BEGIN DATA LISTING

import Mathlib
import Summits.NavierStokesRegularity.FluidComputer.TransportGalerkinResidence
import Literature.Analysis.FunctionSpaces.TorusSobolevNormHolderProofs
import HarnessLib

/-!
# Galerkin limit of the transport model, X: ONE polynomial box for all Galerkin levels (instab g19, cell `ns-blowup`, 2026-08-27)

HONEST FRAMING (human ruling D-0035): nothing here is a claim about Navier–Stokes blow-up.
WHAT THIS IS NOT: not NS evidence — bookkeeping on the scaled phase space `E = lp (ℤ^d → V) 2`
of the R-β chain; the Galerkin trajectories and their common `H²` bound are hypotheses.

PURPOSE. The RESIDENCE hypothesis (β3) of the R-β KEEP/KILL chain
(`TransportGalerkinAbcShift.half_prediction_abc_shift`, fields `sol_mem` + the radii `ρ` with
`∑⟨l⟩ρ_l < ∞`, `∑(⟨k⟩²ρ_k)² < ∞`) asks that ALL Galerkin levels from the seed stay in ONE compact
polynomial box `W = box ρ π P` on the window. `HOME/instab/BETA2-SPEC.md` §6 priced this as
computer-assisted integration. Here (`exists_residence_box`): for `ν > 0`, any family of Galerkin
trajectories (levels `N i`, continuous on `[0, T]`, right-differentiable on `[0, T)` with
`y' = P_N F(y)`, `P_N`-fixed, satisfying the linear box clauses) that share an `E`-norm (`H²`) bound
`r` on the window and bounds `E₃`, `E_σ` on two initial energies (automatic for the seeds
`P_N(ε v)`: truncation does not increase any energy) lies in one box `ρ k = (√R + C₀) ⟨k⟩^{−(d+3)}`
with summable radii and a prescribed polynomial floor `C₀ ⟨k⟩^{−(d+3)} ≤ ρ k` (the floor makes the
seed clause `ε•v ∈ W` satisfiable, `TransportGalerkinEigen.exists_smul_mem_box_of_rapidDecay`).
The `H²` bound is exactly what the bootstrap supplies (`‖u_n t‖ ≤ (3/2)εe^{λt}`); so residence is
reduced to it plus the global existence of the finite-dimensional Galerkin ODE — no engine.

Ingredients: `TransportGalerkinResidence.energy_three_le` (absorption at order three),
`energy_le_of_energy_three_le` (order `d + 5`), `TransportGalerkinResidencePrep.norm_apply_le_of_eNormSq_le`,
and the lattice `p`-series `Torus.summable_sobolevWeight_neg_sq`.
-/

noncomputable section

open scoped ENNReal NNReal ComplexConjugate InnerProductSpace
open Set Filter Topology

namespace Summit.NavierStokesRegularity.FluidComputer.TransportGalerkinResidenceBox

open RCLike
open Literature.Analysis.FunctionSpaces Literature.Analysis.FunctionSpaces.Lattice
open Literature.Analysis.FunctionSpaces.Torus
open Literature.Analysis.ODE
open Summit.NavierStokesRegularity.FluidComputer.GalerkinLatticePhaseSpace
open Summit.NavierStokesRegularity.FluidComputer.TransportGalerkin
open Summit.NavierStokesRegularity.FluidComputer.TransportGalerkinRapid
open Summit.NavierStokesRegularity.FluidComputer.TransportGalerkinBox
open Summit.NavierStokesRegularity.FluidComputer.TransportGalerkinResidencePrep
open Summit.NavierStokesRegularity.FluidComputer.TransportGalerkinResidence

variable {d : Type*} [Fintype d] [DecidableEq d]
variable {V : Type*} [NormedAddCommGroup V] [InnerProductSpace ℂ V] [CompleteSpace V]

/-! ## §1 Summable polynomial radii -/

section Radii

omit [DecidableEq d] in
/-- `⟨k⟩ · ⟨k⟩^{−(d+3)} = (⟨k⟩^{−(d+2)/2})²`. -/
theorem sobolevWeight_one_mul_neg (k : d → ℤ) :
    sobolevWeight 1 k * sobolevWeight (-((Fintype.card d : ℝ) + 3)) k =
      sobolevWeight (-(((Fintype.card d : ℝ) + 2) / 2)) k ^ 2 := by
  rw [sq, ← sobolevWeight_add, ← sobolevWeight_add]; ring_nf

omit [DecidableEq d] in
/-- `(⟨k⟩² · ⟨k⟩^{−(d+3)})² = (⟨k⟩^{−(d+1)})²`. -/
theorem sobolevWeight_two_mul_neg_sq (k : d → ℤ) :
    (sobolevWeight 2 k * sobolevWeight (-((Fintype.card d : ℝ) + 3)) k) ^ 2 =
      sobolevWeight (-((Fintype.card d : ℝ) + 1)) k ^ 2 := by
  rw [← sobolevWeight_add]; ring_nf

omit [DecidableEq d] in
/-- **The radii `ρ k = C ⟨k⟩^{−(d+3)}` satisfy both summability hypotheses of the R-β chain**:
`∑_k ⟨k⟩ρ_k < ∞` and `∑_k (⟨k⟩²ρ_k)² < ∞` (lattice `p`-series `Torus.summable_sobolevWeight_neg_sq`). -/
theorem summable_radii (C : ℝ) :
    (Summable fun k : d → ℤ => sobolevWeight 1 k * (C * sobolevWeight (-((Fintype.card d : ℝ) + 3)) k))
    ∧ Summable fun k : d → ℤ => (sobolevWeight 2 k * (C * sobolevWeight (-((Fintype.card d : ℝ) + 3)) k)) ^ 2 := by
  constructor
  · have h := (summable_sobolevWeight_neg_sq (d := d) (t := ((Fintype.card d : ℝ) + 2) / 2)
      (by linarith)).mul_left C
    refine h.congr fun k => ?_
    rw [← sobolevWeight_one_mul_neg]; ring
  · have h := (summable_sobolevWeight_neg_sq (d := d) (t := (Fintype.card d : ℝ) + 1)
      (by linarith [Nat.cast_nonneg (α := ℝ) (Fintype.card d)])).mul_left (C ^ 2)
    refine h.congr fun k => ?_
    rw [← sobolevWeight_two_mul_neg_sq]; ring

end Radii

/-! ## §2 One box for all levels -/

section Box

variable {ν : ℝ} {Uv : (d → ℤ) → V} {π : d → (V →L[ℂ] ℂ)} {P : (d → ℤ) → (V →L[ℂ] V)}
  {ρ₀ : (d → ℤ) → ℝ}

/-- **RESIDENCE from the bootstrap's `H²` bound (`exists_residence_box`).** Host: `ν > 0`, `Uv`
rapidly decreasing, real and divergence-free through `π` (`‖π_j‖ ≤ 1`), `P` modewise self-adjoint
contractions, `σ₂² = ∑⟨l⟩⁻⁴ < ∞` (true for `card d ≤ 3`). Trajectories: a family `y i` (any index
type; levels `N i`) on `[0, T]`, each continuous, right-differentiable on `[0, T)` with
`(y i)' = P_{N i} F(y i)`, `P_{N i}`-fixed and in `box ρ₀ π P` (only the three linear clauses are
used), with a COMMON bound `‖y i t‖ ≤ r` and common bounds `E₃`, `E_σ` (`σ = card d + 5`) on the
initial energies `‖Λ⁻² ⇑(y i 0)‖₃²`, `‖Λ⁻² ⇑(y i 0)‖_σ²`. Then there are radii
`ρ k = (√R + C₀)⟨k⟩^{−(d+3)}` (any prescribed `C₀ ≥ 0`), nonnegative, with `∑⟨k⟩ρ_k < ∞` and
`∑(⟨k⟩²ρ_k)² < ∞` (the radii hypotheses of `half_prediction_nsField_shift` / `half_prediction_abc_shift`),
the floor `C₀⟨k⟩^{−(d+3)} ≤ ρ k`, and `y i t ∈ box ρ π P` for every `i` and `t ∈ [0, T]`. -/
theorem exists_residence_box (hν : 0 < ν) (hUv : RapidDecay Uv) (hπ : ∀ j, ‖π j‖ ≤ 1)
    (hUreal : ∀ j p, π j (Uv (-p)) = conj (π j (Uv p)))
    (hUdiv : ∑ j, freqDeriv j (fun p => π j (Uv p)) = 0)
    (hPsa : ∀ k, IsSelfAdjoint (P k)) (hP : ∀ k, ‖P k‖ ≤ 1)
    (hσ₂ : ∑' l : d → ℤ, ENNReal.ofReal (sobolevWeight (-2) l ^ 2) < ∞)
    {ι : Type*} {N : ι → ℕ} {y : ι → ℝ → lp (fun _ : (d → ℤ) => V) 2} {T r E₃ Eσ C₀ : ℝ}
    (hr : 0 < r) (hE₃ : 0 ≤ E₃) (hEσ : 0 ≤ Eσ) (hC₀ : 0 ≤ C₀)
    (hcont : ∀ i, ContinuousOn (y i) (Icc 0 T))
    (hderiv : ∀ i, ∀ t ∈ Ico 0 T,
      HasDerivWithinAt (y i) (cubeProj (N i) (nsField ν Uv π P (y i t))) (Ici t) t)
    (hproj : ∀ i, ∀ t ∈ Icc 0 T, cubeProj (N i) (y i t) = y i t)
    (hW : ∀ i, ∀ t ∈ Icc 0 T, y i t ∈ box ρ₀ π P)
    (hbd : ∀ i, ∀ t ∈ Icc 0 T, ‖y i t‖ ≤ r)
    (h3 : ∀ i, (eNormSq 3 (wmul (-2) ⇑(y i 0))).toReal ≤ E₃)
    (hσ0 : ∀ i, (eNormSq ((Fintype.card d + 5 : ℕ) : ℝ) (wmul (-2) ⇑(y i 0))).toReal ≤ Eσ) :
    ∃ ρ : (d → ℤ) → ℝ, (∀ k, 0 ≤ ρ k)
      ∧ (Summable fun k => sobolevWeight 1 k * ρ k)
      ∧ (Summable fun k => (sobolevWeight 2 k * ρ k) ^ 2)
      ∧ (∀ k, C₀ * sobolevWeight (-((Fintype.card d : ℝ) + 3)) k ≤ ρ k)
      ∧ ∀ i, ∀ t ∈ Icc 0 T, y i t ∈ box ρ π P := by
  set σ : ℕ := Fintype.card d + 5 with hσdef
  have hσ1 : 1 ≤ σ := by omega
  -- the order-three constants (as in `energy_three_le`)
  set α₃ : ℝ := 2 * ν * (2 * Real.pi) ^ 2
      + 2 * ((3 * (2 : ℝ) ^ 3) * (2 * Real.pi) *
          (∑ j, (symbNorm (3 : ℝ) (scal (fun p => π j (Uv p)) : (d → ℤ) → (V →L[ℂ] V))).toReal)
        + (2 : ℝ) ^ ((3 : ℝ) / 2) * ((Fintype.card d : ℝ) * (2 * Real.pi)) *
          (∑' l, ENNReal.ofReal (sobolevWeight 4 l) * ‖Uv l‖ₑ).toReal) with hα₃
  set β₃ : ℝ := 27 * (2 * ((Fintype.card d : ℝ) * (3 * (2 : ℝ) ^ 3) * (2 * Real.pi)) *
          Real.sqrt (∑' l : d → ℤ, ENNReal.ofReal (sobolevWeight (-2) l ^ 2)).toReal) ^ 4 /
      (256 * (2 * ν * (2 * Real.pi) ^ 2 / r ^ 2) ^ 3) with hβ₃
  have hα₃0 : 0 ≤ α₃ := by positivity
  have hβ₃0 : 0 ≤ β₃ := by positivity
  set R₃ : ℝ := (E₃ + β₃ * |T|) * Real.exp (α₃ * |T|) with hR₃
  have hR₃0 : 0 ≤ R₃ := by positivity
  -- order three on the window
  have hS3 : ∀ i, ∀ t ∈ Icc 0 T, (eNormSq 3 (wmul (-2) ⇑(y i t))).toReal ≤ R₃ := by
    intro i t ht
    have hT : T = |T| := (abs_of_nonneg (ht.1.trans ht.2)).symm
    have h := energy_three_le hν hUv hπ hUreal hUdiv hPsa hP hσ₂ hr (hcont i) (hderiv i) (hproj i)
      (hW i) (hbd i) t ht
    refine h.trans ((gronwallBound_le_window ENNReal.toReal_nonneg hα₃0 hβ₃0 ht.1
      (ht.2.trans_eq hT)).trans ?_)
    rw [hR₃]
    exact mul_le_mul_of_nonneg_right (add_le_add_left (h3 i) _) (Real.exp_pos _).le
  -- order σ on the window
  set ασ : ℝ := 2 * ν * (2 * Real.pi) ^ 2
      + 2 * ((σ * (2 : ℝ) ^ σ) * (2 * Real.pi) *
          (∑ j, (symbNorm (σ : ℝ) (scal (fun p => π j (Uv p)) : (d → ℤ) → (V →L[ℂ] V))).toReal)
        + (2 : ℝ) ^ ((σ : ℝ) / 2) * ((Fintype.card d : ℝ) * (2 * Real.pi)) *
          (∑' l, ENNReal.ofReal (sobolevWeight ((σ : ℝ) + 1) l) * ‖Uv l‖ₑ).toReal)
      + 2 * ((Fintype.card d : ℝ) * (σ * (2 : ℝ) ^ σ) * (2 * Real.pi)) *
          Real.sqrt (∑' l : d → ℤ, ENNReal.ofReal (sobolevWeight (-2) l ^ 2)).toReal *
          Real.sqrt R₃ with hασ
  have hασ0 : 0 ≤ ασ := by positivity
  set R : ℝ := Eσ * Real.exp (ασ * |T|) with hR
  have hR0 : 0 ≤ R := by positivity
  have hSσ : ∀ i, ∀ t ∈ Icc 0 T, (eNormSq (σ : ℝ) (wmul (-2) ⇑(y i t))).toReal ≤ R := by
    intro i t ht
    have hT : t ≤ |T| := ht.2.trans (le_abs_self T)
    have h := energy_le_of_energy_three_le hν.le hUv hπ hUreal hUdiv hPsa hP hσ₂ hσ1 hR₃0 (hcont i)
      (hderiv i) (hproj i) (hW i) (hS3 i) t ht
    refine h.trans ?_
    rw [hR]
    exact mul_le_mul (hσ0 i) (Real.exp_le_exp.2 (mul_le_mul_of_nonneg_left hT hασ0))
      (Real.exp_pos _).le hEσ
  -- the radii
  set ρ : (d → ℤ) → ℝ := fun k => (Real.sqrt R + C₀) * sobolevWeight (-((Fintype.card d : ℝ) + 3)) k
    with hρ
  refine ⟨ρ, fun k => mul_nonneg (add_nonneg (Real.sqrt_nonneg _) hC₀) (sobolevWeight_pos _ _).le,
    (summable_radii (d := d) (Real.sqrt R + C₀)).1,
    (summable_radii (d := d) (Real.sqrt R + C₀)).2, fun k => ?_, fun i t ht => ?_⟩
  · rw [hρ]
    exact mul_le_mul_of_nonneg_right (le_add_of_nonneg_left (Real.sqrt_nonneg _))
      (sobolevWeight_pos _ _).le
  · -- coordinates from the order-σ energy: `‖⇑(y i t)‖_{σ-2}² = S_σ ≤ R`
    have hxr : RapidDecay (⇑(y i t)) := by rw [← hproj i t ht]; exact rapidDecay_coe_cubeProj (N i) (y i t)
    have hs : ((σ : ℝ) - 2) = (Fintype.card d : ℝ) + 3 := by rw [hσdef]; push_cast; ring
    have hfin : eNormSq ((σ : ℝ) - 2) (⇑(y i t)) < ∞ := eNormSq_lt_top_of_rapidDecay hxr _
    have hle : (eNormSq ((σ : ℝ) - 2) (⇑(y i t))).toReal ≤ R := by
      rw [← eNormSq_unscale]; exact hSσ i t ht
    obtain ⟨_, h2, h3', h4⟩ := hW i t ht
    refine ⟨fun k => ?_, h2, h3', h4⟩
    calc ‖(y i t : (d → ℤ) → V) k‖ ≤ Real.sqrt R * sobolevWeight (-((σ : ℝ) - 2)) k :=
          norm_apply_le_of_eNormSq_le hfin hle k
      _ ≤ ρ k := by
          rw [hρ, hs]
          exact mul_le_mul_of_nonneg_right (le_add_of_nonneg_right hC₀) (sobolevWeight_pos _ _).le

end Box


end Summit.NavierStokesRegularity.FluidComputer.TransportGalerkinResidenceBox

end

END DATA LISTING

- _EXERCISE_
Print the material above verbatim, first line through the line containing "with summable radii", both included.

- _RESULT OF THE TASK_
import Mathlib
import Summits.NavierStokesRegularity.FluidComputer.TransportGalerkinResidence
import Literature.Analysis.FunctionSpaces.TorusSobolevNormHolderProofs
import HarnessLib

/-!
# Galerkin limit of the transport model, X: ONE polynomial box for all Galerkin levels (instab g19, cell `ns-blowup`, 2026-08-27)

HONEST FRAMING (human ruling D-0035): nothing here is a claim about Navier–Stokes blow-up.
WHAT THIS IS NOT: not NS evidence — bookkeeping on the scaled phase space `E = lp (ℤ^d → V) 2`
of the R-β chain; the Galerkin trajectories and their common `H²` bound are hypotheses.

PURPOSE. The RESIDENCE hypothesis (β3) of the R-β KEEP/KILL chain
(`TransportGalerkinAbcShift.half_prediction_abc_shift`, fields `sol_mem` + the radii `ρ` with
`∑⟨l⟩ρ_l < ∞`, `∑(⟨k⟩²ρ_k)² < ∞`) asks that ALL Galerkin levels from the seed stay in ONE compact
polynomial box `W = box ρ π P` on the window. `HOME/instab/BETA2-SPEC.md` §6 priced this as
computer-assisted integration. Here (`exists_residence_box`): for `ν > 0`, any family of Galerkin
trajectories (levels `N i`, continuous on `[0, T]`, right-differentiable on `[0, T)` with
`y' = P_N F(y)`, `P_N`-fixed, satisfying the linear box clauses) that share an `E`-norm (`H²`) bound
`r` on the window and bounds `E₃`, `E_σ` on two initial energies (automatic for the seeds
`P_N(ε v)`: truncation does not increase any energy) lies in one box `ρ k = (√R + C₀) ⟨k⟩^{−(d+3)}`
with summable radii and a prescribed polynomial floor `C₀ ⟨k⟩^{−(d+3)} ≤ ρ k` (the floor makes the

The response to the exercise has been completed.